== LISTED RECORDS
import Summits.Ventures.AbcSig.Rows.Bridge
import Summits.Ventures.AbcSig.Rows.C2aL43A3
import Summits.Ventures.AbcSig.Rows.C2aL43A3AB

/-!
# Venture AbcSig — CELL `C2aL43A3`: the census statement `Rows.C2aCellRed 43 (fun a => a = 3) {11}` from the two row theorems

HONEST FRAMING. COMPUTATION cell `pub-abcsig`; CONDITIONAL theorem; no claim on ABC or any summit. Hypotheses exactly as
in `Rows/C2aL43A3.lean` and `Rows/C2aL43A3AB.lean`: `BS04Package` (CITED), `DataComplete …` (COMPUTED level files), and the
rows' per-orbit exclusions for BOTH family predicates (`famB`, `famAB`) as universally quantified hypotheses (CITED: the census
row's certificates). Conclusion = p1's census predicate (`Rows/Statements.lean`), all four coprime coefficient
distributions `A·B = 2^a·43^m`, reduced exponents `a < n`, `m < n` (RULING H1). GENERATED by p-lean g2 gen/make_rows.py
(after plean/make_cell_bridges.py).
-/

namespace Summit.Ventures.AbcSig

/-- Cell `C2aL43A3`: `Rows.C2aCellRed 43 (fun a => a = 3) {11}` under the rows' hypotheses. -/
theorem cell_C2aL43A3 (M : NewformModel) (hP : M.BS04Package)
    (hD86 : M.DataComplete 86 level86Orbits)
    (hD1376 : M.DataComplete 1376 level1376Orbits) :
    Rows.C2aCellRed 43 (fun a => a = 3) {11} :=
  C2aCellRed_of_rows 43 (by norm_num) (by norm_num) _ _
    (fun n hn h11 hnℓ hR a m (ha : a = 3) han hm hmn x y z h1 h2 => by
      subst ha
      exact
 row_C2aL43A3 M hP hD86 hD1376 n hn h11 hnℓ (by simpa using hR) m hm hmn x y z h1 h2)
    (fun n hn h11 hnℓ hR a m (ha : a = 3) han hm hmn x y z h1 h2 => by
      subst ha
      exact
 row_C2aL43A3AB M hP hD86 hD1376 n hn h11 hnℓ (by simpa using hR) m hm hmn x y z h1 h2)

end Summit.Ventures.AbcSig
====
**TASK DIRECTIONS**. Copy all lines from the entries that contain the word "Ventures".

**SOLVED EXERCISE**.
import Summits.Ventures.AbcSig.Rows.Bridge
import Summits.Ventures.AbcSig.Rows.C2aL43A3
import Summits.Ventures.AbcSig.Rows.C2aL43A3AB
namespace Summit.Ventures.AbcSig
end Summit.Ventures.AbcSig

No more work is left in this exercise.